Queen Hatshepsut (reigned 1479–1458 BC) helped the Theban economy flourish by renewing trade networks, primarily the Red Sea trade between Thebes' Red Sea port of Al-Qusayr, Elat and the land of Punt. Her successor Thutmose III brought to Thebes a great deal of his war booty that originated from as far away as Mittani. The 18th Dynasty reached its peak during his great-grandson Amenhotep III's reign (1388–1350 BC). Aside from embellishing the temples of Amun, Amenhotep increased construction in Thebes to unprecedented levels. On the west bank, he built the enormous mortuary temple and the equally massive Malkata palace-city, which fronted a 364-hectare artificial lake.
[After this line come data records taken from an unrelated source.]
import Summits.ValiantsHypothesis.ValiantsHypothesis.Theses.SliceSignRank
import Summits.ValiantsHypothesis.ValiantsHypothesis.Theorems.SliceSignRankPositiveSliceNormalFormSummitHard

/-!
# Redirect of crux `SliceSignRank.PositiveSliceNormalForm` (stmt-ValiantsHypothesis-15119): the split assembly

The crux FNF⁺ = `PositiveSliceNormalForm` alone implies the summit
(`SliceSignRankPositiveSliceNormalForm.valiantsHypothesis_of_positiveSliceNormalForm`), so it is re-examined as
an ASSEMBLY node.  This file lands the kernel-checked assembly of its redirect into two pieces, stated here with
their bodies INLINED (the route file receives them as the child declarations `SrkNotQP` and
`PositiveSliceSignTransfer` of the split; the types below are definitionally those bodies):

* **SRK∞** (`SrkNotQP`): the sign-rank with don't-cares of the Levi-Civita tensor is not quasi-polynomially
  bounded — for every `c` some `n ≥ 1` admits no real sign-representation of `sgn` on `S_n` of length
  `≤ 2^((log₂ n + c)^c)`.  The infinitely-often weakening of the sibling crux `SignRankSuperQP`
  (`srkNotQP_of_signRankSuperQP`) and exactly the sign-rank input the deciding argument consumes.
* **SGN-TRANSFER** (`PositiveSliceSignTransfer`): every positive-slice `VP` family yields, for all `n ≥ 1`, a
  quasi-polynomial-length real SIGN-representation of `sgn` on `S_n`.  Implied by FNF⁺
  (`positiveSliceSignTransfer_of_positiveSliceNormalForm`: an exact representation of a positive coefficient
  function is a sign-representation) and, vacuously, by the target PPC
  (`positiveSliceSignTransfer_of_positivePatternHard`).

Assembly (trivial seam): the two pieces give PPC (`positivePatternHard_of_subs`), and FNF⁺ carries PPC's negation
among its hypotheses (`positiveSliceNormalForm_of_subs`); hence also the summit (`valiantsHypothesis_of_subs`).
Pure logic over the route's declarations; no named facts assumed.  References for the notions: Valiant, STOC 1979
(VP, VNP, PPC-type transfer); Forster, JCSS 65 (2002) 612–625 and Razborov–Sherstov, SIAM J. Comput. 39 (2010)
1833–1855 (sign-rank); Alon–Moran–Yehudayoff, "Sign rank versus VC dimension", COLT 2016 (sign-rank with
don't-cares).
-/

-- single-conjunct layout: Sub = Summit, duplicated namespace component intended
set_option linter.dupNamespace false

namespace Summit.ValiantsHypothesis.ValiantsHypothesis.Theorems.SliceSignRankPositiveSliceNormalFormSplit

open Literature.Computability.AlgebraicComplexity
open Summit.ValiantsHypothesis.ValiantsHypothesis.Theses.SliceSignRank
open scoped BigOperators

/-- **SPLIT ASSEMBLY** (glue of the redirect `PositiveSliceNormalForm ⟸ SrkNotQP ∧ PositiveSliceSignTransfer`).
SRK∞ and SGN-TRANSFER are contradictory on any positive-slice `VP` family, so FNF⁺ holds (vacuously in its
`IsVPFamily` hypothesis).  The two hypothesis types are, verbatim, the bodies of the split children. [folklore] -/
theorem positiveSliceNormalForm_of_subs
    (hS : ∀ c : ℕ, ∃ n : ℕ, 1 ≤ n ∧ ∀ k ≤ 2 ^ ((Nat.log 2 n + c) ^ c),
      ¬ ∃ W : Fin k → Matrix (Fin n) (Fin n) ℝ, ∀ σ : Equiv.Perm (Fin n),
        0 < ((Equiv.Perm.sign σ : ℤ) : ℝ) * ∑ t, ∏ i, W t (σ i) i)
    (hT : ∀ f : (n : ℕ) → MvPolynomial (Fin n × Fin n) ℂ,
      (∀ (n : ℕ) (d : Fin n × Fin n →₀ ℕ), (∀ ρ : Equiv.Perm (Fin n), permMonomial ρ ≠ d) →
          MvPolynomial.coeff d (f n) = 0) →
      (∀ (n : ℕ) (ρ : Equiv.Perm (Fin n)), ∃ r : ℝ, 0 < r ∧
          MvPolynomial.coeff (permMonomial ρ) (f n) = (r : ℂ)) →
      IsVPFamily f →
      ∃ c : ℕ, ∀ n : ℕ, 1 ≤ n → ∃ k ≤ 2 ^ ((Nat.log 2 n + c) ^ c),
        ∃ W : Fin k → Matrix (Fin n) (Fin n) ℝ, ∀ σ : Equiv.Perm (Fin n),
          0 < ((Equiv.Perm.sign σ : ℤ) : ℝ) * ∑ t, ∏ i, W t (σ i) i) :
    PositiveSliceNormalForm := by
  intro f h0 h1 hVP
  exfalso
  obtain ⟨c, hc⟩ := hT f h0 h1 hVP
  obtain ⟨n, hn1, hn⟩ := hS c
  obtain ⟨k, hk, W, hW⟩ := hc n hn1
  exact hn k hk ⟨W, hW⟩

/-- The two pieces give the route's target PPC (`PositivePatternHard`) directly. [folklore] -/
theorem positivePatternHard_of_subs
    (hS : ∀ c : ℕ, ∃ n : ℕ, 1 ≤ n ∧ ∀ k ≤ 2 ^ ((Nat.log 2 n + c) ^ c),
      ¬ ∃ W : Fin k → Matrix (Fin n) (Fin n) ℝ, ∀ σ : Equiv.Perm (Fin n),
        0 < ((Equiv.Perm.sign σ : ℤ) : ℝ) * ∑ t, ∏ i, W t (σ i) i)
    (hT : ∀ f : (n : ℕ) → MvPolynomial (Fin n × Fin n) ℂ,
      (∀ (n : ℕ) (d : Fin n × Fin n →₀ ℕ), (∀ ρ : Equiv.Perm (Fin n), permMonomial ρ ≠ d) →
          MvPolynomial.coeff d (f n) = 0) →
      (∀ (n : ℕ) (ρ : Equiv.Perm (Fin n)), ∃ r : ℝ, 0 < r ∧
          MvPolynomial.coeff (permMonomial ρ) (f n) = (r : ℂ)) →
      IsVPFamily f →
      ∃ c : ℕ, ∀ n : ℕ, 1 ≤ n → ∃ k ≤ 2 ^ ((Nat.log 2 n + c) ^ c),
        ∃ W : Fin k → Matrix (Fin n) (Fin n) ℝ, ∀ σ : Equiv.Perm (Fin n),
          0 < ((Equiv.Perm.sign σ : ℤ) : ℝ) * ∑ t, ∏ i, W t (σ i) i) :
    PositivePatternHard := by
  intro f h0 h1 hVP
  obtain ⟨c, hc⟩ := hT f h0 h1 hVP
  obtain ⟨n, hn1, hn⟩ := hS c
  obtain ⟨k, hk, W, hW⟩ := hc n hn1
  exact hn k hk ⟨W, hW⟩

/-- Hence the two pieces decide the summit (through the landed `FNF⁺ → VH`). [folklore] -/
theorem valiantsHypothesis_of_subs
    (hS : ∀ c : ℕ, ∃ n : ℕ, 1 ≤ n ∧ ∀ k ≤ 2 ^ ((Nat.log 2 n + c) ^ c),
      ¬ ∃ W : Fin k → Matrix (Fin n) (Fin n) ℝ, ∀ σ : Equiv.Perm (Fin n),
        0 < ((Equiv.Perm.sign σ : ℤ) : ℝ) * ∑ t, ∏ i, W t (σ i) i)
    (hT : ∀ f : (n : ℕ) → MvPolynomial (Fin n × Fin n) ℂ,
      (∀ (n : ℕ) (d : Fin n × Fin n →₀ ℕ), (∀ ρ : Equiv.Perm (Fin n), permMonomial ρ ≠ d) →
          MvPolynomial.coeff d (f n) = 0) →
      (∀ (n : ℕ) (ρ : Equiv.Perm (Fin n)), ∃ r : ℝ, 0 < r ∧
          MvPolynomial.coeff (permMonomial ρ) (f n) = (r : ℂ)) →
      IsVPFamily f →
      ∃ c : ℕ, ∀ n : ℕ, 1 ≤ n → ∃ k ≤ 2 ^ ((Nat.log 2 n + c) ^ c),
        ∃ W : Fin k → Matrix (Fin n) (Fin n) ℝ, ∀ σ : Equiv.Perm (Fin n),
          0 < ((Equiv.Perm.sign σ : ℤ) : ℝ) * ∑ t, ∏ i, W t (σ i) i) :
    _root_.ValiantsHypothesis :=
  SliceSignRankPositiveSliceNormalForm.valiantsHypothesis_of_positiveSliceNormalForm
    (positiveSliceNormalForm_of_subs hS hT)

/-- SRK∞ is implied by the sibling crux SRK = `SignRankSuperQP` (almost-everywhere ⇒ infinitely often, at
`n = max n₀ 1`). [folklore] -/
theorem srkNotQP_of_signRankSuperQP (h : SignRankSuperQP) :
    ∀ c : ℕ, ∃ n : ℕ, 1 ≤ n ∧ ∀ k ≤ 2 ^ ((Nat.log 2 n + c) ^ c),
      ¬ ∃ W : Fin k → Matrix (Fin n) (Fin n) ℝ, ∀ σ : Equiv.Perm (Fin n),
        0 < ((Equiv.Perm.sign σ : ℤ) : ℝ) * ∑ t, ∏ i, W t (σ i) i := by
  intro c
  obtain ⟨n₀, hn₀⟩ := h c
  exact ⟨max n₀ 1, le_max_right _ _, fun k hk => hn₀ (max n₀ 1) (le_max_left _ _) k hk⟩

/-- SGN-TRANSFER is implied by FNF⁺: an exact real representation of a positive coefficient function is a
sign-representation of `sgn`. [folklore] -/
theorem positiveSliceSignTransfer_of_positiveSliceNormalForm (hF : PositiveSliceNormalForm) :
    ∀ f : (n : ℕ) → MvPolynomial (Fin n × Fin n) ℂ,
      (∀ (n : ℕ) (d : Fin n × Fin n →₀ ℕ), (∀ ρ : Equiv.Perm (Fin n), permMonomial ρ ≠ d) →
          MvPolynomial.coeff d (f n) = 0) →
      (∀ (n : ℕ) (ρ : Equiv.Perm (Fin n)), ∃ r : ℝ, 0 < r ∧
          MvPolynomial.coeff (permMonomial ρ) (f n) = (r : ℂ)) →
      IsVPFamily f →
      ∃ c : ℕ, ∀ n : ℕ, 1 ≤ n → ∃ k ≤ 2 ^ ((Nat.log 2 n + c) ^ c),
        ∃ W : Fin k → Matrix (Fin n) (Fin n) ℝ, ∀ σ : Equiv.Perm (Fin n),
          0 < ((Equiv.Perm.sign σ : ℤ) : ℝ) * ∑ t, ∏ i, W t (σ i) i := by
  intro f h0 h1 hVP
  obtain ⟨c, hc⟩ := hF f h0 h1 hVP
  refine ⟨c, fun n hn => ?_⟩
  obtain ⟨k, hk, W, hW⟩ := hc n hn
  refine ⟨k, hk, W, fun σ => ?_⟩
  obtain ⟨r, hr, hrσ⟩ := h1 n σ
  have h := hrσ.symm.trans (hW σ)
  have h' : r = ((Equiv.Perm.sign σ : ℤ) : ℝ) * ∑ t, ∏ i, W t (σ i) i := by
    apply Complex.ofReal_injective
    push_cast
    exact h
  rw [← h']
  exact hr

/-- SGN-TRANSFER is implied (vacuously) by the route's target PPC = `PositivePatternHard`; recorded for the
tribunal's dominating-hypothesis reading of the redirect.  Together with `positivePatternHard_of_subs`:
under SRK∞, SGN-TRANSFER ↔ PPC. [folklore] -/
theorem positiveSliceSignTransfer_of_positivePatternHard (hP : PositivePatternHard) :
    ∀ f : (n : ℕ) → MvPolynomial (Fin n × Fin n) ℂ,
      (∀ (n : ℕ) (d : Fin n × Fin n →₀ ℕ), (∀ ρ : Equiv.Perm (Fin n), permMonomial ρ ≠ d) →
          MvPolynomial.coeff d (f n) = 0) →
      (∀ (n : ℕ) (ρ : Equiv.Perm (Fin n)), ∃ r : ℝ, 0 < r ∧
          MvPolynomial.coeff (permMonomial ρ) (f n) = (r : ℂ)) →
      IsVPFamily f →
      ∃ c : ℕ, ∀ n : ℕ, 1 ≤ n → ∃ k ≤ 2 ^ ((Nat.log 2 n + c) ^ c),
        ∃ W : Fin k → Matrix (Fin n) (Fin n) ℝ, ∀ σ : Equiv.Perm (Fin n),
          0 < ((Equiv.Perm.sign σ : ℤ) : ℝ) * ∑ t, ∏ i, W t (σ i) i :=
  fun f h0 h1 hVP => absurd hVP (hP f h0 h1)

end Summit.ValiantsHypothesis.ValiantsHypothesis.Theorems.SliceSignRankPositiveSliceNormalFormSplit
In the city proper he built the Luxor temple and the Avenue of the Sphinxes leading to Karnak.
For a brief period in the reign of Amenhotep III's son Akhenaten (1351–1334 BC), Thebes fell on hard times; the city was abandoned by the court, and the worship of Amun was proscribed. The capital was moved to the new city of Akhetaten (Amarna in modern Egypt), midway between Thebes and Memphis. After his death, his son Tutankhamun returned the capital to Memphis,[30] but renewed building projects at Thebes produced even more glorious temples and shrines.[28]
With the 19th Dynasty the seat of government moved to the Delta. Thebes maintained its revenues and prestige through the reigns of Seti I (1290–1279 BC) and Ramesses II (1279–1213 BC), who still resided for part of every year in Thebes.[28] Ramesses II carried out extensive building projects in the city, such as statues and obelisks, the third enclosure wall of Karnak temple, additions to the Luxor temple, and the Ramesseum, his grand mortuary temple. The constructions were bankrolled by the large granaries (built around the Ramesseum) that concentrated the taxes collected from Upper Egypt;[31] and by the gold from expeditions[13] to Nubia and the Eastern Desert. During Ramesses' long 66-year reign, Egypt and Thebes reached an overwhelming state of prosperity that equaled or even surpassed the earlier peak under Amenhotep III.[32]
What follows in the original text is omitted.